---------- Material for this task

/-! ### §3. The uniform bound `‖[a/pᵐ]⁺_f‖_p ≤ max(1, ‖[0]⁺_f‖_p)` over all levels -/

/-- **`‖[a/pᵐ]⁺_f‖_p ≤ max(1, ‖[0]⁺_f‖_p)` for ALL `m` and all `a ∈ ℤ/pᵐ`**, at an odd prime `p ∣ N`,
`p² ∤ N`, with `a_p(f) = a_p ∈ ℤ` (rational real-coefficient symbols): the class `a = 0` is the cusp `0`;
every other `a.val/pᵐ ∈ (0,1)` lies in the cusp class of `1/p` (§1), so
`[a/pᵐ]⁺ = [1/p]⁺ + k/2` with `‖[1/p]⁺‖_p ≤ max(1, ‖[0]⁺‖_p)` (§2) and `‖k/2‖_p ≤ 1`. This is the
UNIFORM bound `hC` of the Riemann-sum certificate theorems (`IsMultPAdicLFunctionOf.norm_coeff_eq_of_nonsplit_of_lt`
and kin), explicit and read off ONE symbol value. [cite: MazurTateTeitelbaum1986Invent, §I.4 (4.2), §I.8 and §I.10]
[cite: CremonaAlgorithms1997, §2.2 Lemma 2.2.3] -/
theorem norm_ratPlusSymbol_val_div_le_max (hp2 : p ≠ 2) (hf : IsNewform0 f)
    (hrat : ∀ r : ℚ, (ratPlusSymbol f r : ℝ) = normalizedPlusSymbol f r)
    (hreal : ∀ n, (cuspCoeff f n).im = 0) (hpN : p ∣ N) (hp2N : ¬ p ^ 2 ∣ N)
    {ap : ℤ} (hap : cuspCoeff f p = ap) (m : ℕ) (a : ZMod (p ^ m)) :
    ‖((ratPlusSymbol f (((a.val : ℕ) : ℚ) / ((p : ℕ) : ℚ) ^ m) : ℚ) : ℚ_[p])‖ ≤
      max 1 ‖((ratPlusSymbol f 0 : ℚ) : ℚ_[p])‖ := by
  by_cases ha : a = 0
  · subst ha
    rw [ZMod.val_zero, Nat.cast_zero, zero_div]
    exact le_max_right _ _
  · obtain ⟨k, hk⟩ := exists_ratPlusSymbol_val_div_sub_inv_eq_div_two f hrat hreal hpN hp2N ha
    have hk' : ratPlusSymbol f (((a.val : ℕ) : ℚ) / ((p : ℕ) : ℚ) ^ m) =
        ratPlusSymbol f (1 / (p : ℚ)) + (k : ℚ) / 2 := by linear_combination hk
    rw [hk']
    push_cast
    have h1 := norm_ratPlusSymbol_inv_le_max f hp2 hf hrat hreal hpN hp2N hap
    have h2 : ‖((k : ℚ_[p]) / 2)‖ ≤ 1 := by
      have h := norm_intCast_div_two_le_one hp2 k
      push_cast at h
      exact h
    have h1' : ‖((ratPlusSymbol f (1 / (p : ℚ)) : ℚ) : ℚ_[p])‖ =
        ‖((ratPlusSymbol f (1 / ((p : ℕ) : ℚ)) : ℚ) : ℚ_[p])‖ := rfl
    calc ‖((ratPlusSymbol f (1 / ((p : ℕ) : ℚ)) : ℚ) : ℚ_[p]) + (k : ℚ_[p]) / 2‖
        ≤ max ‖((ratPlusSymbol f (1 / ((p : ℕ) : ℚ)) : ℚ) : ℚ_[p])‖ ‖(k : ℚ_[p]) / 2‖ :=
          Padic.nonarchimedean _ _
      _ ≤ max (max 1 ‖((ratPlusSymbol f 0 : ℚ) : ℚ_[p])‖) 1 := max_le_max (h1' ▸ h1) h2
      _ = max 1 ‖((ratPlusSymbol f 0 : ℚ) : ℚ_[p])‖ := by
          rw [max_comm, ← max_assoc, max_self]

/-- **`‖[a/pᵐ]⁺_f‖_p ≤ 1` for all `m, a` as soon as `‖[0]⁺_f‖_p ≤ 1`** (odd `p ∣ N`, `p² ∤ N`,
`a_p(f) ∈ ℤ`): the bound `hC` with `C = 1`. [cite: MazurTateTeitelbaum1986Invent, §I.4 (4.2), §I.8 and §I.10] -/
theorem norm_ratPlusSymbol_val_div_le_one_of_norm_zero_le_one (hp2 : p ≠ 2) (hf : IsNewform0 f)
    (hrat : ∀ r : ℚ, (ratPlusSymbol f r : ℝ) = normalizedPlusSymbol f r)
    (hreal : ∀ n, (cuspCoeff f n).im = 0) (hpN : p ∣ N) (hp2N : ¬ p ^ 2 ∣ N)
    {ap : ℤ} (hap : cuspCoeff f p = ap) (h0 : ‖((ratPlusSymbol f 0 : ℚ) : ℚ_[p])‖ ≤ 1)
    (m : ℕ) (a : ZMod (p ^ m)) :
    ‖((ratPlusSymbol f (((a.val : ℕ) : ℚ) / ((p : ℕ) : ℚ) ^ m) : ℚ) : ℚ_[p])‖ ≤ 1 :=
  (norm_ratPlusSymbol_val_div_le_max f hp2 hf hrat hreal hpN hp2N hap m a).trans (max_le le_rfl h0)

end Norms

end Literature.NumberTheory.EllipticCurves

/-! ### §4. Elliptic curves: the newform of `E` at an odd prime of multiplicative reduction -/

namespace Literature.NumberTheory.EllipticCurves.ModularForms

section EllipticCurve

variable {W : WeierstrassCurve ℚ} {N : ℕ} [NeZero N] {f : CuspForm (Gamma0 N) 2}
  {p : ℕ} [Fact p.Prime]

/-- **Level data at a multiplicative prime**: for the newform `f` of `E = W/ℚ` and a prime `p` of
multiplicative reduction, `p ∣ N`, `p² ∤ N` and `a_p(f) = a_p(E) ∈ {1, −1}` — split: `a_p = 1`
(`IsNewformOf.cuspCoeff_eq_one_and_sq_of_split`, `IsNewformOf.dvd_level_of_split`); non-split:
`a_p = −1`, `p ∣ N` (`IsNewformOf.cuspCoeff_eq_neg_one_and_dvd_of_nonsplit`); and `p² ∣ N` would force
`a_p(f) = 0` (Atkin–Lehner 1970 Thm. 3, `IsNewformOf.not_sq_dvd_level_of_lFunction_ne_zero`).
[cite: AtkinLehner1970, Thm. 3] [cite: SilvermanAEC2009, §C.16 (definition of L_v(T)), PDF p. 390] -/
theorem IsNewformOf.dvd_level_and_not_sq_dvd_of_multiplicative (hf : IsNewformOf W f)
    (hmult : W.HasMultiplicativeReductionAtPrime p) :
    p ∣ N ∧ ¬ p ^ 2 ∣ N ∧ ∃ ap : ℤ, cuspCoeff f p = ap ∧ (ap = 1 ∨ ap = -1) := by
  have hp : p.Prime := Fact.out
  by_cases hs : W.HasSplitMultiplicativeReductionAtPrime p
  · have ha : cuspCoeff f p = 1 := (hf.cuspCoeff_eq_one_and_sq_of_split hs).1
    have hLp : W.LFunction p ≠ 0 := by
      intro h0
      rw [hf.2 p, h0] at ha
      norm_num at ha
    exact ⟨hf.dvd_level_of_split hs, hf.not_sq_dvd_level_of_lFunction_ne_zero hp hLp,
      1, by rw [ha, Int.cast_one], Or.inl rfl⟩
  · obtain ⟨ha, hpN⟩ := hf.cuspCoeff_eq_neg_one_and_dvd_of_nonsplit hmult hs
    have hLp : W.LFunction p ≠ 0 := by
      intro h0
      rw [hf.2 p, h0] at ha
      norm_num at ha
    exact ⟨hpN, hf.not_sq_dvd_level_of_lFunction_ne_zero hp hLp,
      -1, by rw [ha, Int.cast_neg, Int.cast_one], Or.inr rfl⟩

--------------------

Task instructions: Using the records above, write out exactly the lines between the one holding "namespace Literature.NumberTheory.EllipticCurves.ModularForms" and the one holding "by_cases hs : W.HasSplitMultiplicativeReductionAtPrime", inclusive; leave everything else out.

Answer box:
namespace Literature.NumberTheory.EllipticCurves.ModularForms

section EllipticCurve

variable {W : WeierstrassCurve ℚ} {N : ℕ} [NeZero N] {f : CuspForm (Gamma0 N) 2}
  {p : ℕ} [Fact p.Prime]

/-- **Level data at a multiplicative prime**: for the newform `f` of `E = W/ℚ` and a prime `p` of
multiplicative reduction, `p ∣ N`, `p² ∤ N` and `a_p(f) = a_p(E) ∈ {1, −1}` — split: `a_p = 1`
(`IsNewformOf.cuspCoeff_eq_one_and_sq_of_split`, `IsNewformOf.dvd_level_of_split`); non-split:
`a_p = −1`, `p ∣ N` (`IsNewformOf.cuspCoeff_eq_neg_one_and_dvd_of_nonsplit`); and `p² ∣ N` would force
`a_p(f) = 0` (Atkin–Lehner 1970 Thm. 3, `IsNewformOf.not_sq_dvd_level_of_lFunction_ne_zero`).
[cite: AtkinLehner1970, Thm. 3] [cite: SilvermanAEC2009, §C.16 (definition of L_v(T)), PDF p. 390] -/
theorem IsNewformOf.dvd_level_and_not_sq_dvd_of_multiplicative (hf : IsNewformOf W f)
    (hmult : W.HasMultiplicativeReductionAtPrime p) :
    p ∣ N ∧ ¬ p ^ 2 ∣ N ∧ ∃ ap : ℤ, cuspCoeff f p = ap ∧ (ap = 1 ∨ ap = -1) := by
  have hp : p.Prime := Fact.out
  by_cases hs : W.HasSplitMultiplicativeReductionAtPrime p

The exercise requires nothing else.